Curating Data, Code, Workflows, and Publishing
This page is work in progress.
You have run your experiments, collected data, wrote code to analyze the data, and documented your work. One next possible step that you should take is sharing the fruits of your labor with the world. The fruits of your labor includes, among other things, the data you have collected.
However, you can’t simply file your results away just about anywhere, promise to make them available on demand, and declare victory. There are some principles and processes to follow.
One such set of principles is FAIR data principles.
FAIR Data
FAIR stands for Findability, Accessibility, Interoperability, and Reusability.
FAIR is a set of guiding principles designed to make data more findable, accessible, interoperable, and reusable. Officially introduced in the article titled The FAIR Guiding Principles for scientific data management and stewardship in 2016, these principles have become a fundamental framework for scientific data management and stewardship.

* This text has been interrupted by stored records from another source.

import Literature.Analysis.PDE.SymmetricHyperbolicDerived
import Literature.Analysis.PDE.MollifierCommutator
import Literature.Analysis.ODE.GlobalExistence
import HarnessLib

/-!
# The regularised quasilinear field `U ↦ -J_δ[Σⱼ aⱼ(J_δU) ∂ⱼJ_δU + b(J_δU)]` on `L²` and its flow

Brick B-γ, §§2–3, of the Kato existence programme for the symmetrizable branch of Rauch's Local
Existence Theorem (towards `Rauch1986_smallAmplitudeExpansionL2`): Friedrichs' regularisation of
the cut-off quasilinear system `∂ₜy + Σⱼ aⱼ(y)∂ⱼy + b(y) = 0`, `y = u - ū` [Majda1984, Ch. 2,
§2.1, (2.6)], [TaylorPDEIII2011, Ch. 16, (1.9)], as an ODE on `X = L²(ℝᵈ; W)`,
`W = EuclideanSpace ℝ (Fin k)`:

  `U' = F_δ(U) := -J_δ G(J_δU)`,  `G(w) := Σⱼ aⱼ(w) ∂ⱼw + b(w)`,

for operator fields `aⱼ : W → (W →L W)` and `b : W → W` which are `C¹`, with `‖aⱼ‖, ‖Daⱼ‖ ≤ M`,
`b(0) = 0`, `‖Db‖ ≤ L` (`IsTameCoeff`; the fields of the normalised cut-off system,
`NoBVEstimatesMultiDCoeffFields.lean`, are of this kind). With the tree's mollifier layer
(`smoothRep`, `mollL2`, `l2norm_fderiv_convolution_moll_le`) this file proves:

* `memLp_gfield` — `G(J_δU) ∈ L²` with the **linear growth** `‖G(J_δU)‖₂ ≤ Λ_δ ‖U‖`
  (`Λ_δ = M Σⱼ C₁(j)/δ + L`);
* `l2norm_gfield_sub_le` — **local Lipschitz bound**
  `‖G(J_δU) - G(J_δU')‖₂ ≤ (Λ_δ + M ‖ρ_δ‖₂ (Σⱼ C₁(j)/δ) ‖U'‖) ‖U - U'‖`;
* `regField` — `F_δ : X → X`, `norm_regField_le` (linear growth), `lipschitzOnWith_regField`
  (Lipschitz on balls);
* `exists_regularised_flow` — **for every `δ > 0` and `U₀ ∈ X` the regularised equation has a
  global forward solution** `U ∈ C¹([0, T]; X)` for all `T`, `U(0) = U₀` (the continuation
  principle `exists_solution_of_apriori_bound` with Grönwall's bound from the linear growth).

Everything is proved; no named fact and no `sorry` is introduced.

## References

* [Majda1984] A. Majda, *Compressible Fluid Flow and Systems of Conservation Laws in Several
  Space Variables* (1984), Ch. 2, §2.1.
* [TaylorPDEIII2011] M. E. Taylor, *Partial Differential Equations III*, 2nd ed. (2011), Ch. 16,
  §1, (1.9)–(1.15).
* [Friedrichs1954] K. O. Friedrichs, Comm. Pure Appl. Math. 7 (1954) 345–392, §3.
-/

noncomputable section

open MeasureTheory Set Function Filter Metric ContinuousLinearMap
open scoped ContDiff Topology ENNReal NNReal Convolution

namespace Literature.Barriers.AtomisticToContinuum

open Literature.Analysis.PDE Literature.Analysis.FunctionSpaces Literature.Analysis.ODE

variable {d k : ℕ}

/-- Shorthand: the state Hilbert space `W = ℝᵏ`. -/
local notation "W" k => EuclideanSpace ℝ (Fin k)
/-- Shorthand: physical space `ℝᵈ`. -/
local notation "E" d => EuclideanSpace ℝ (Fin d)

/-! ### Tame coefficient fields -/

/-- **Tame coefficients**: `aⱼ, b` are `C¹`, `‖aⱼ(y)‖ ≤ M`, `‖Daⱼ(y)‖ ≤ M`, `b(0) = 0`,
`‖Db(y)‖ ≤ L` (the normalised cut-off coefficients of a symmetrizable system are tame).
[cite: Majda1984, Ch. 2 §2.1] -/
structure IsTameCoeff (M L : ℝ) (a : Fin d → (W k) → ((W k) →L[ℝ] (W k))) (b : (W k) → (W k)) :
    Prop where
  contDiff_a : ∀ j, ContDiff ℝ 1 (a j)
  contDiff_b : ContDiff ℝ 1 b
  norm_a : ∀ j y, ‖a j y‖ ≤ M
  norm_fderiv_a : ∀ j y, ‖fderiv ℝ (a j) y‖ ≤ M
  b_zero : b 0 = 0
  norm_fderiv_b : ∀ y, ‖fderiv ℝ b y‖ ≤ L
  M_nonneg : 0 ≤ M
  L_nonneg : 0 ≤ L

namespace IsTameCoeff

variable {M L : ℝ} {a : Fin d → (W k) → ((W k) →L[ℝ] (W k))} {b : (W k) → (W k)}

/-- `aⱼ` is `M`-Lipschitz. [folklore] -/
theorem norm_a_sub_le (h : IsTameCoeff M L a b) (j : Fin d) (y y' : W k) :
    ‖a j y - a j y'‖ ≤ M * ‖y - y'‖ :=
  (convex_univ).norm_image_sub_le_of_norm_fderiv_le
    (fun z _ => ((h.contDiff_a j).differentiable one_ne_zero) z) (fun z _ => h.norm_fderiv_a j z)
    (mem_univ y') (mem_univ y)

/-- `b` is `L`-Lipschitz. [folklore] -/
theorem norm_b_sub_le (h : IsTameCoeff M L a b) (y y' : W k) : ‖b y - b y'‖ ≤ L * ‖y - y'‖ :=
  (convex_univ).norm_image_sub_le_of_norm_fderiv_le
    (fun z _ => (h.contDiff_b.differentiable one_ne_zero) z) (fun z _ => h.norm_fderiv_b z)
    (mem_univ y') (mem_univ y)

/-- `‖b(y)‖ ≤ L‖y‖`. [folklore] -/
theorem norm_b_le (h : IsTameCoeff M L a b) (y : W k) : ‖b y‖ ≤ L * ‖y‖ := by
  simpa [h.b_zero] using h.norm_b_sub_le y 0

end IsTameCoeff

/-! ### The nonlinear first-order field `G(w) = Σⱼ aⱼ(w) ∂ⱼw + b(w)` -/

/-- `G(w)(x) = Σⱼ aⱼ(w x) (∂ⱼ w)(x) + b(w x)`. [cite: Majda1984, Ch. 2 §2.1] -/
def gfield (a : Fin d → (W k) → ((W k) →L[ℝ] (W k))) (b : (W k) → (W k)) (w : (E d) → (W k)) :
    (E d) → (W k) :=
  fun x => ∑ j, a j (w x) (cwd [j] w x) + b (w x)

section GField

variable {M L : ℝ} {a : Fin d → (W k) → ((W k) →L[ℝ] (W k))} {b : (W k) → (W k)}

/-- `G(w)` is continuous for smooth `w`. [folklore] -/
theorem continuous_gfield (h : IsTameCoeff M L a b) {w : (E d) → (W k)} (hw : ContDiff ℝ ∞ w) :
    Continuous (gfield a b w) := by
  refine (continuous_finsetSum _ fun j _ => ?_).add (h.contDiff_b.continuous.comp hw.continuous)
  exact ((h.contDiff_a j).continuous.comp hw.continuous).clm_apply (continuous_cwd hw [j])

/-- **`G(w) ∈ L²` with `‖G(w)‖₂ ≤ M Σⱼ ‖∂ⱼw‖₂ + L ‖w‖₂`** for a smooth `w` with `w, ∂ⱼw ∈ L²`.
[cite: Majda1984, Ch. 2 §2.1] -/
theorem memLp_gfield_of (h : IsTameCoeff M L a b) {w : (E d) → (W k)} (hw : ContDiff ℝ ∞ w)
    (hw2 : MemLp w 2 (volume : Measure (E d)))
    (hwj : ∀ j, MemLp (cwd [j] w) 2 (volume : Measure (E d))) :
    MemLp (gfield a b w) 2 (volume : Measure (E d)) ∧
      l2norm (gfield a b w) ≤ M * ∑ j, l2norm (cwd [j] w) + L * l2norm w := by
  -- the transport terms
  have hT : ∀ j, MemLp (fun x => a j (w x) (cwd [j] w x)) 2 (volume : Measure (E d)) ∧
      l2norm (fun x => a j (w x) (cwd [j] w x)) ≤ M * l2norm (cwd [j] w) := fun j =>
    memLp_clm_apply_and_l2norm_le ((h.contDiff_a j).continuous.comp hw.continuous)
      (continuous_cwd hw [j]) (hwj j) h.M_nonneg (fun x => h.norm_a j (w x))
  -- the zeroth-order term
  have hB : MemLp (fun x => b (w x)) 2 (volume : Measure (E d)) ∧
      l2norm (fun x => b (w x)) ≤ L * l2norm w :=
    memLp_and_l2norm_le_of_le (h.contDiff_b.continuous.comp hw.continuous) hw2 h.L_nonneg
      (fun x => h.norm_b_le (w x))
  have hS : MemLp (fun x => ∑ j, a j (w x) (cwd [j] w x)) 2 (volume : Measure (E d)) ∧
      l2norm (fun x => ∑ j, a j (w x) (cwd [j] w x)) ≤ ∑ j, M * l2norm (cwd [j] w) := by
    induction (Finset.univ : Finset (Fin d)) using Finset.induction_on with
    | empty =>
      refine ⟨by simp, ?_⟩
      simp [l2norm_def]
    | insert j s hj ih =>
      obtain ⟨ihm, ihle⟩ := ih
      simp_rw [Finset.sum_insert hj]
      refine ⟨(hT j).1.add ihm, ?_⟩
      calc l2norm (fun x => a j (w x) (cwd [j] w x) + ∑ i ∈ s, a i (w x) (cwd [i] w x))
          ≤ l2norm (fun x => a j (w x) (cwd [j] w x)) + l2norm (fun x => ∑ i ∈ s, a i (w x) (cwd [i] w x)) :=
            l2norm_add_le (hT j).1 ihm
        _ ≤ M * l2norm (cwd [j] w) + ∑ i ∈ s, M * l2norm (cwd [i] w) := add_le_add (hT j).2 ihle
  refine ⟨hS.1.add hB.1, ?_⟩
  calc l2norm (gfield a b w) ≤ l2norm (fun x => ∑ j, a j (w x) (cwd [j] w x)) + l2norm (fun x => b (w x)) :=
        l2norm_add_le hS.1 hB.1
    _ ≤ ∑ j, M * l2norm (cwd [j] w) + L * l2norm w := add_le_add hS.2 hB.2
    _ = M * ∑ j, l2norm (cwd [j] w) + L * l2norm w := by rw [Finset.mul_sum]

/-- Finite sums in `L²`: memberships and norm bounds add up. [folklore] -/
theorem memLp_sum_and_l2norm_le {ι' : Type*} (s : Finset ι') {f : ι' → (E d) → (W k)} {c : ι' → ℝ}
    (hf : ∀ i ∈ s, MemLp (f i) 2 (volume : Measure (E d)) ∧ l2norm (f i) ≤ c i) :
    MemLp (fun x => ∑ i ∈ s, f i x) 2 (volume : Measure (E d)) ∧
      l2norm (fun x => ∑ i ∈ s, f i x) ≤ ∑ i ∈ s, c i := by
  classical
  induction s using Finset.induction_on with
  | empty => exact ⟨by simp, by simp [l2norm_def]⟩
  | insert j s hj ih =>
    obtain ⟨ihm, ihle⟩ := ih fun i hi => hf i (Finset.mem_insert_of_mem hi)
    obtain ⟨hjm, hjle⟩ := hf j (Finset.mem_insert_self j s)
    simp_rw [Finset.sum_insert hj]
    refine ⟨hjm.add ihm, ?_⟩
    exact (l2norm_add_le hjm ihm).trans (add_le_add hjle ihle)

end GField

/-! ### `G` on smooth representatives `w = ρ_δ ⋆ U` -/

section OnRep

variable {M L : ℝ} {a : Fin d → (W k) → ((W k) →L[ℝ] (W k))} {b : (W k) → (W k)}

/-- The derivative constant `Σⱼ C₁(j)/δ` of the mollifier of scale `δ`. [folklore] -/
def derivCost (d : ℕ) (δ : ℝ) : ℝ := ∑ j : Fin d, mollDerivConst (Fin d) (bv j) / δ

/-- `0 ≤ Σⱼ C₁(j)/δ` for `δ > 0`. [folklore] -/
theorem derivCost_nonneg (d : ℕ) {δ : ℝ} (hδ : 0 < δ) : 0 ≤ derivCost d δ :=
  Finset.sum_nonneg fun _ _ => div_nonneg (mollDerivConst_nonneg _) hδ.le

/-- **The linear-growth constant** `Λ_δ = M Σⱼ C₁(j)/δ + L`. [folklore] -/
def growth (M L : ℝ) (d : ℕ) (δ : ℝ) : ℝ := M * derivCost d δ + L

/-- `‖∂ⱼ(ρ_δ ⋆ U)‖₂ ≤ (C₁(j)/δ) ‖U‖`. [folklore] -/
theorem l2norm_cwd_smoothRep_moll_le {δ : ℝ} (hδ : 0 < δ) (U : Lp (W k) 2 (volume : Measure (E d)))
    (j : Fin d) :
    MemLp (cwd [j] (smoothRep (moll (Fin d) hδ) U)) 2 (volume : Measure (E d)) ∧
      l2norm (cwd [j] (smoothRep (moll (Fin d) hδ) U)) ≤ mollDerivConst (Fin d) (bv j) / δ * ‖U‖ := by
  have h := l2norm_fderiv_convolution_moll_le (ι := Fin d) δ hδ (Lp.memLp U) (bv j)
  rw [cwd_singleton, smoothRep_def, Lp.norm_def, ← l2norm_def]
  exact h

/-- `‖ρ_δ ⋆ U‖₂ ≤ ‖U‖`. [folklore] -/
theorem l2norm_smoothRep_moll_le {δ : ℝ} (hδ : 0 < δ) (U : Lp (W k) 2 (volume : Measure (E d))) :
    MemLp (smoothRep (moll (Fin d) hδ) U) 2 (volume : Measure (E d)) ∧
      l2norm (smoothRep (moll (Fin d) hδ) U) ≤ ‖U‖ := by
  obtain ⟨hm, hle⟩ := memLp_smoothRep (continuous_moll hδ) (hasCompactSupport_moll hδ) U
  have hmass : ∫ y, |moll (Fin d) hδ y| = 1 := by
    rw [show (fun y => |moll (Fin d) hδ y|) = moll (Fin d) hδ from
      funext fun y => abs_of_nonneg (moll_nonneg hδ y)]
    exact integral_moll hδ
  rw [hmass, one_mul] at hle
  exact ⟨hm, hle⟩

/-- **Sup bound**: `‖(ρ_δ ⋆ U)(x)‖ ≤ ‖ρ_δ‖₂ ‖U‖`. [folklore] -/
theorem norm_smoothRep_moll_le {δ : ℝ} (hδ : 0 < δ) (U : Lp (W k) 2 (volume : Measure (E d)))
    (x : E d) : ‖smoothRep (moll (Fin d) hδ) U x‖ ≤ l2norm (moll (Fin d) hδ) * ‖U‖ := by
  simpa [cwd_nil] using norm_cwd_smoothRep_le (contDiff_moll hδ) (hasCompactSupport_moll hδ) U [] x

FAIR data principles are increasingly being adopted by research institutions, funding agencies, and publishers to enhance the value and impact of scientific data. FAIR is particularly important in the context of open science initiatives and research data management.
FAIR principles and practices
FAIR is still evolving, and there is no one canonical implementation of FAIR. Organizations implement their individual approaches to FAIR principles based on their needs and constraints.
Although FAIR itself does not make concrete recommendations about implementation, some common practices have been evolving.
Making data findable
- Data should have globally unique and persistent identifiers. You will need to use DOIs (Digital Object Identifiers), ARKs (Archival Resource Keys), or other permanent identifier systems for your datasets. People also get stable identifiers – ORCID is one such system.
- Data should be described with rich metadata. Document your data comprehensively with standardized metadata schemas relevant to your field (e.g., DataCite, Dublin Core).
Metadata should clearly include the identifier of the data it describes.
Data should be registered or indexed in a searchable resource. You will need to deposit data in appropriate domain or institutional repositories that are indexed by search engines.
Making data accessible
Data should be retrievable by their identifier using a standardized protocol. Select repositories that provide web access protocols (HTTP/HTTPS) and web APIs (REST). The protocol should be open, free, and universally implementable.
The protocol should allow for authentication and authorization where necessary. When needed, use standard authentication protocols rather than proprietary solutions.
Even if data has restrictions, ensure the conditions for access are clearly specified.
Metadata should remain accessible even when the data is no longer available.
Making data interoperable
Data should use formal, accessible, shared, and broadly applicable language for knowledge representation. Use standard formats: store data in non-proprietary, widely-used formats. For example: for structured data, you should use CSV, JSON or XML, rather than Excel sheets.
Data should use vocabularies that follow FAIR principles. Use established ontologies and terminologies from your field.
Data should include qualified references to other data. When referencing other datasets, use their persistent identifiers.
Follow semantic web standards. Consider RDF data models and linked data approaches for complex datasets.
Making data reusable
Data should have accurate and relevant attributes.
Data should be released with a clear and accessible license. Apply explicit, machine-readable licenses such as Creative Commons or Open Data Commons.
Data should include detailed information about data origin, collection methods, and processing steps.
Data should adhere to domain-specific data standards and reporting guidelines. Document data quality assessment methods and results.